Con questa recente pronuncia la Corte di Cassazione esamina un caso molto delicato, cioè quello che si presenta quando, nell’ambito di una vicenda di risarcimento del danno derivante da responsabilità medica, si ha a che fare con una cartella clinica che appare incompleta. In questi casi, a detta dei giudici supremi, si può procedere attraverso presunzioni, dovendo poi essere dovere della struttura sanitaria dimostrare di aver agito in conformità e senza responsabilità medica, andando a riempire quei vuoti della cartella clinica, che doveva essere aggiornata e ben tenuta dai sanitari stessi.

La fattispecie
I genitori di una bambina che era stata operata presso un ospedale di Torino hanno convenuto in giudizio la struttura unitamente ai due medici che avevano eseguito l’intervento al fine di ottenere il risarcimento dei danni patrimoniali e non patrimoniali asseritamente derivanti dalla presunta non conformità ai criteri di diligenza professionale della condotta dei medici operanti, dalla quale sarebbe derivato un peggioramento delle condizioni di salute della figlia.

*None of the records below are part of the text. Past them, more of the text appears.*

import Mathlib
import Literature.MathematicalPhysics.QuantumFieldTheory.Balaban1983to89.DagBinding
import Literature.MathematicalPhysics.QuantumFieldTheory.Balaban1983to89.B4Sect5Proof
import Literature.MathematicalPhysics.QuantumFieldTheory.Balaban1983to89.B6Lemma21Bridge
import Literature.MathematicalPhysics.QuantumFieldTheory.Balaban1983to89.B5Prop11Lattice
import Literature.MathematicalPhysics.QuantumFieldTheory.Balaban1983to89.B5RealFields
import Literature.MathematicalPhysics.QuantumFieldTheory.Balaban1983to89.B6Lemma24Assembly
import Literature.MathematicalPhysics.QuantumFieldTheory.Balaban1983to89.B6Lemma24Kappa
import Literature.MathematicalPhysics.QuantumFieldTheory.Balaban1983to89.B6LayerTensor
import Literature.MathematicalPhysics.QuantumFieldTheory.Balaban1983to89.B5Bounds167Lattice
import Literature.MathematicalPhysics.QuantumFieldTheory.Balaban1983to89.B10DagLeaf
import Literature.MathematicalPhysics.QuantumFieldTheory.Balaban1983to89.B6Lemma24Printed
import Literature.MathematicalPhysics.QuantumFieldTheory.Balaban1983to89.B8Lemma1Lattice
import Literature.MathematicalPhysics.QuantumFieldTheory.Balaban1983to89.B4Prop31Zero
import Literature.MathematicalPhysics.QuantumFieldTheory.Balaban1983to89.B4Prop23ZeroBox
import Literature.MathematicalPhysics.QuantumFieldTheory.Balaban1983to89.B4Ineq118Torus
import Literature.MathematicalPhysics.QuantumFieldTheory.Balaban1983to89.B6LowerBound2153Torus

Il Tribunale di Torino e, successivamente, la Corte di Appello della medesima località hanno respinto le domande attoree in considerazione del mancato assolvimento dell’onere della prova del nesso eziologico tra le varie terapie alle quali era stata sottoposta la bambina e il peggioramento del suo quadro clinico.

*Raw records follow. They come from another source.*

import Summits.Ventures.HSemireg.WedgeHankelRecurrenceDiscriminant

/-!
# Venture HSemireg — SYLVESTER'S WEIGHTED FORM `H_t(a·m′/m)`: for `m` monic of degree `t + 1` and any weight `a ∈ K[X]`, **`det H_t(a m′/m) = N_{K[X]/(m)∕K}(a) · disc(m)`**
# (N73's Kronecker–Hermite norm factorisation + N95's Borchardt–Hermite determinant), **`det ≠ 0 ⟺ (m, a) = 1 ∧ m separable`**, and in the split case the symbol `a m′/m` is the sequence of
# WEIGHTED POWER SUMS **`dualSeq (∏_{λ∈s}(X − λ)) (a · ∏′) = (Σ_{λ∈s} a(λ) λ^j)_j`** (Sylvester 1853: over `ℝ` the signature of this Hankel form counts the real roots with the sign of `a` —
# signatures are not available here; we record the determinant, the non-vanishing criterion and the weighted partial-fraction expansion over any field)

HONEST FRAMING. Part of the Lean index of the computation cell `pub-hsemireg` (seat p10 gen 31, Sunday typer «UNIFORM-IN-n»).
LINEAR ALGEBRA OF HANKEL (catalecticant) MATRICES and of polynomials over a field ONLY (`Polynomial.modByMonic`, `Polynomial.derivative`, `Polynomial.discr`, `Algebra.norm`, `AdjoinRoot`): no variety,
no cohomology theory, no sheaf, no Ext group and no semiregularity map is constructed here; nothing here says that HC / HC_CM / HC_AV holds; no Literature fact is declared or used; no real
closed field ∕ signature statement is made.  Custodian versions as in `WedgeHankelSiegelIdeal` (1/3).

WHAT IS IN THE TREE.  N32: `dualSeq_congr_mod`, `dualSeq_smul`.  N45: `dualSeq_add_dualSeq`.  N73: `det_hankelSq_dualSeq_eq_sign_mul_norm` (`det H_t(a/m) = sign(rev) · N(a)`), `det_hankelSq_dualSeq_ne_zero_iff`
(`≠ 0 ⟺ IsCoprime m a`).  N80: `dualSeq_X_sub_C_one`, `dualSeq_one_zero`.  N95 (`WedgeHankelRecurrenceDiscriminant`): `det_hankelSq_dualSeq_derivative` (`det H_t(m′/m) = m.discr`).  Mathlib: `map_mul`
(for `AdjoinRoot.mk` and `Algebra.norm`), `IsCoprime.mul_right_iff`, `Polynomial.separable_def`, `Polynomial.X_sub_C_dvd_sub_C_eval`, `Multiset.induction_on`.
THIS FILE (namespace `Summit.Ventures.HSemireg.Wedge.HankelOuter` continued; PLAIN on N95; 0 definitions):
* §664 `dualSeq_X_sub_C` (`dualSeq (X − C c) a = (a(c) c^j)_j`), **`dualSeq_multiset_prod_X_sub_C_mul_derivative`** (weighted power sums `Σ a(λ) λ^j`, multiset of nodes, repetitions allowed),
  **`det_hankelSq_dualSeq_mul_derivative`** (`det H_t(a m′/m) = Algebra.norm K (mk a) · m.discr`), **`det_hankelSq_dualSeq_mul_derivative_ne_zero_iff`** (`≠ 0 ⟺ IsCoprime m a ∧ m.Separable`).
  The base-changed form `φ (dualSeq m (a m′) j) = Σ_{λ ∈ roots(φ m)} (φ a)(λ) λ^j` is three lines from N107 `dualSeq_map` (CLAIM #42) and is left to a CHAINED successor leaf so that this one is PLAIN.
Nothing Ext-side.  New names only.
-/

open Module Polynomial
open scoped Matrix Polynomial

namespace Summit.Ventures.HSemireg.Wedge.HankelOuter

open Summit.Ventures.HSemireg.Wedge Summit.Ventures.HSemireg.Wedge.Hankel

variable (K : Type*) [Field K]

/-! ## §664. Sylvester's weighted Hankel form `H_t(a·m′/m)` -/

/-- The symbol of `a/(X − c)` is `(a(c) c^j)_j` (any `a`): `a ≡ a(c) (mod X − c)` and N80's geometric class. -/
theorem dualSeq_X_sub_C (c : K) (a : K[X]) : dualSeq K (Polynomial.X - C c) a = fun j => a.eval c * c ^ j := by
  have h : dualSeq K (Polynomial.X - C c) a = dualSeq K (Polynomial.X - C c) (C (a.eval c)) :=
    dualSeq_congr_mod K (Polynomial.monic_X_sub_C c) (Polynomial.X_sub_C_dvd_sub_C_eval)
  rw [h, ← mul_one (C (a.eval c)), ← Polynomial.smul_eq_C_mul, dualSeq_smul, dualSeq_X_sub_C_one]
  funext j
  rw [Pi.smul_apply, smul_eq_mul]

/-- **Sylvester's weighted power sums: `dualSeq (∏_{λ ∈ s} (X − C λ)) (a · (∏_{λ ∈ s} (X − C λ))′) = (Σ_{λ ∈ s} a(λ) λ^j)_j`** for every multiset `s` of nodes (repetitions allowed) and every weight
`a` — the partial-fraction expansion `a m′/m = Σ_λ a(λ)/(X − λ) (mod polynomials)`, by induction on `s` with N45's addition of symbols (`a = 1` is the power-sum case of N80 ∕ N107). -/
theorem dualSeq_multiset_prod_X_sub_C_mul_derivative (s : Multiset K) (a : K[X]) :
    dualSeq K (s.map fun c => Polynomial.X - C c).prod (a * derivative (s.map fun c => Polynomial.X - C c).prod) = fun j => (s.map fun c => a.eval c * c ^ j).sum := by
  induction s using Multiset.induction_on with
  | empty =>
    funext j
    rw [Multiset.map_zero, Multiset.prod_zero, Polynomial.derivative_one, mul_zero, dualSeq_one_zero, Multiset.map_zero, Multiset.sum_zero, Pi.zero_apply]
  | cons c s ih =>
    have hm : (s.map fun c => Polynomial.X - C c).prod.Monic := Polynomial.monic_multiset_prod_of_monic _ _ fun c _ => Polynomial.monic_X_sub_C c
    funext j
    rw [Multiset.map_cons, Multiset.prod_cons, Polynomial.derivative_mul, Polynomial.derivative_X_sub_C, one_mul, mul_add,
      show a * ((Polynomial.X - C c) * derivative (s.map fun c => Polynomial.X - C c).prod) = (a * derivative (s.map fun c => Polynomial.X - C c).prod) * (Polynomial.X - C c) by ring,
      ← dualSeq_add_dualSeq K (Polynomial.monic_X_sub_C c) hm, dualSeq_X_sub_C, ih, Multiset.map_cons, Multiset.sum_cons]
    rfl

/-- **`det H_t(a·m′/m) = N_{K[X]/(m)∕K}(a) · disc(m)`** (`m` monic of degree `t + 1`, any `a`, any field): N73's `det H_t(b/m) = sign · N(b)` at `b = a m′` and at `b = m′`, multiplicativity of the norm, and
N95's `det H_t(m′/m) = disc(m)`. -/
theorem det_hankelSq_dualSeq_mul_derivative {t : ℕ} {m : K[X]} (hm : m.Monic) (hmd : m.natDegree = t + 1) (a : K[X]) :
    (hankelSq K t (dualSeq K m (a * derivative m))).det = Algebra.norm K (AdjoinRoot.mk m a) * m.discr := by
  rw [det_hankelSq_dualSeq_eq_sign_mul_norm K hm hmd, map_mul, map_mul, ← det_hankelSq_dualSeq_derivative K hm hmd, det_hankelSq_dualSeq_eq_sign_mul_norm K hm hmd]
  ring

/-- **`det H_t(a·m′/m) ≠ 0 ⟺ (m, a) = 1 ∧ m` separable** (`m` monic of degree `t + 1`): N73's criterion at `b = a m′` and `IsCoprime.mul_right_iff`. -/
theorem det_hankelSq_dualSeq_mul_derivative_ne_zero_iff [DecidableEq K] {t : ℕ} {m : K[X]} (hm : m.Monic) (hmd : m.natDegree = t + 1) (a : K[X]) :
    (hankelSq K t (dualSeq K m (a * derivative m))).det ≠ 0 ↔ IsCoprime m a ∧ m.Separable := by
  rw [det_hankelSq_dualSeq_ne_zero_iff K hm hmd, IsCoprime.mul_right_iff, Polynomial.separable_def]

/-- The norm form of the criterion: `Algebra.norm K (mk a) · disc(m) ≠ 0 ⟺ (m, a) = 1 ∧ m` separable (`m` monic of positive degree). -/
theorem norm_mul_discr_ne_zero_iff [DecidableEq K] {t : ℕ} {m : K[X]} (hm : m.Monic) (hmd : m.natDegree = t + 1) (a : K[X]) :
    Algebra.norm K (AdjoinRoot.mk m a) * m.discr ≠ 0 ↔ IsCoprime m a ∧ m.Separable := by
  rw [← det_hankelSq_dualSeq_mul_derivative K hm hmd, det_hankelSq_dualSeq_mul_derivative_ne_zero_iff K hm hmd]

end Summit.Ventures.HSemireg.Wedge.HankelOuter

Secondo i Giudici di merito, peraltro, tale mancato assolvimento era stato confermato anche dalla CTU espletata nel corso del giudizio di primo grado, all’esito della quale il consulente incaricato aveva riferito di non essere in grado di rispondere a nessuno degli articolati quesiti posti dal Giudice a causa dell’assenza di significativi riscontri documentali che valessero a orientare le indagini.

Il principio di diritto
La Suprema Corte, con la sentenza n. 7250 del 2018, ha infatti attribuito a dette omissioni un valore di nesso eziologico presunto, talvolta ravvisando altresì una figura sintomatica di inesatto adempimento.

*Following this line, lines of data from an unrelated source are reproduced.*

/-- Negating the test negates the advantage. [folklore] -/
theorem advantage_not (D : (κ → Bool) → Bool) (G : (σ → Bool) → (κ → Bool)) :
    advantage (fun y => !D y) G = -advantage D G := by
  rw [advantage, advantage, acceptProb_not, acceptProbOn_not]; ring

/-- Acceptance probabilities lie in `[0, 1]`. [folklore] -/
theorem acceptProb_nonneg (D : (κ → Bool) → Bool) : 0 ≤ acceptProb D := by
  unfold acceptProb; positivity

/-- Acceptance probabilities lie in `[0, 1]`. [folklore] -/
theorem acceptProb_le_one (D : (κ → Bool) → Bool) : acceptProb D ≤ 1 := by
  unfold acceptProb
  have hc : (0 : ℝ) < Fintype.card (κ → Bool) := Nat.cast_pos.2 Fintype.card_pos
  rw [div_le_one hc, ← Finset.card_univ]
  exact_mod_cast card_filter_le _ _

/-- The advantage is at most `1` in absolute value. [folklore] -/
theorem abs_advantage_le_one (D : (κ → Bool) → Bool) (G : (σ → Bool) → (κ → Bool)) :
    |advantage D G| ≤ 1 := by
  rw [advantage, abs_sub_le_iff]
  constructor <;> linarith [acceptProb_nonneg D, acceptProb_le_one D, acceptProbOn_nonneg D G,
    acceptProbOn_le_one D G]

/-- Reindexing the output positions along a bijection does not change `Pr_y[D(y)]`.
[folklore] -/
theorem acceptProb_reindex {κ' : Type*} [Fintype κ'] [DecidableEq κ'] (π : κ ≃ κ')
    (D : (κ → Bool) → Bool) : acceptProb (fun y : κ' → Bool => D (y ∘ π)) = acceptProb D := by
  unfold acceptProb
  rw [natCast_card_filter, natCast_card_filter,
    Fintype.card_congr (Equiv.arrowCongr π (Equiv.refl Bool)).symm,
    ← Equiv.sum_comp (Equiv.arrowCongr π (Equiv.refl Bool))]
  congr 1
  refine Finset.sum_congr rfl fun y _ => ?_
  have : ((Equiv.arrowCongr π (Equiv.refl Bool)) y) ∘ π = y := by
    funext k; simp [Equiv.arrowCongr_apply]
  simp only [this]

omit [Fintype κ] [DecidableEq κ] in
/-- Reindexing the output positions does not change `Pr_z[D(G z)]`. [folklore] -/
theorem acceptProbOn_reindex {κ' : Type*} (π : κ ≃ κ') (D : (κ → Bool) → Bool)
    (G : (σ → Bool) → (κ → Bool)) :
    acceptProbOn (fun y : κ' → Bool => D (y ∘ π)) (fun z => G z ∘ π.symm) = acceptProbOn D G := by
  unfold acceptProbOn
  simp only [Function.comp_assoc, Equiv.symm_comp_self, Function.comp_id]

/-- Reindexing the output positions does not change the advantage. [folklore] -/
theorem advantage_reindex {κ' : Type*} [Fintype κ'] [DecidableEq κ'] (π : κ ≃ κ')
    (D : (κ → Bool) → Bool) (G : (σ → Bool) → (κ → Bool)) :
    advantage (fun y : κ' → Bool => D (y ∘ π)) (fun z => G z ∘ π.symm) = advantage D G := by
  rw [advantage, advantage, acceptProb_reindex, acceptProbOn_reindex]

end Advantage

/-- Razborov–Rudich's `prgAdvantage` of a circuit (`NaturalProofs.lean`) is the absolute value
of the signed advantage of the function it computes. [folklore] -/
theorem prgAdvantage_eq_abs_advantage {k m : ℕ} (C : Literature.Computability.Complexity.Circuit (Fin m))
    (g : (Fin k → Bool) → (Fin m → Bool)) :
    prgAdvantage C g = |advantage C.eval g| := by
  simp [prgAdvantage, advantage, acceptProbOn, acceptProb, Fintype.card_bool, Fintype.card_fin]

Al riguardo, è stato precisato che la difettosa tenuta della documentazione medica consente il ricorso alle presunzioni, come avviene in ogni caso in cui la prova non possa essere data per un comportamento ascrivibile alla stessa parte contro la quale il fatto da provare avrebbe potuto essere invocato, nel quadro dei princìpi in ordine alla distribuzione dell’onere della prova e al rilievo che assume a tal fine il già richiamato criterio della vicinanza della prova, e cioè l’effettiva possibilità per l’una o per l’altra parte di offrirla. In tale contesto la Corte ha quindi precisato che l’ipotesi di incompletezza della cartella clinica va ritenuta una circostanza di fatto che il Giudice di merito può utilizzare per ritenere dimostrata l’esistenza di un valido nesso causale tra l’operato del medico e il danno patito dal paziente, operando la seguente necessaria duplice verifica affinché quella incompletezza rilevi ai fini del decidere ovvero, da un lato, che l’esistenza del nesso di causa tra la condotta del medico e il danno del paziente non possa essere accertata proprio a causa dell’incompletezza della cartella; dall’altro che il medico abbia comunque posto in essere una condotta astrattamente idonea a causare il danno, incombendo sulla struttura sanitaria e sul medico dimostrare che nessun inadempimento sia a loro imputabile ovvero che esso non è stato causa del danno, incombendo su di essi il rischio della mancata prova.

Conclusioni
In conclusione, dall’arresto della Corte Suprema che si pone in un’ottica di continuità con il prevalente orientamento dei giudici di legittimità, si evince che, in ossequio al principio della vicinanza della prova, la difettosa e imprecisa tenuta della cartella clinica si traduce in un rischio per il medico che comporta conseguenze sia in termini di responsabilità civile sia penale. Infatti, le eventuali irregolarità rilevate nella gestione della cartella clinica e l’assenza di ulteriori riscontri probatori in relazione all’esito infausto verificatosi, non solo non valgono a escludere il nesso causale e la colpevolezza della condotta del sanitario, ma consentono di ritenerli accertati mediante il ricorso a presunzioni. In altri termini, in presenza di un inesatto adempimento del sanitario, consistito nella difettosa tenuta della cartella clinica, l’eventuale esito infausto che ne deriva si addebita iuris et de iure all’incompletezza della stessa, purché il comportamento adottato dal sanitario sia idoneo in astratto a cagionare il danno verificatosi.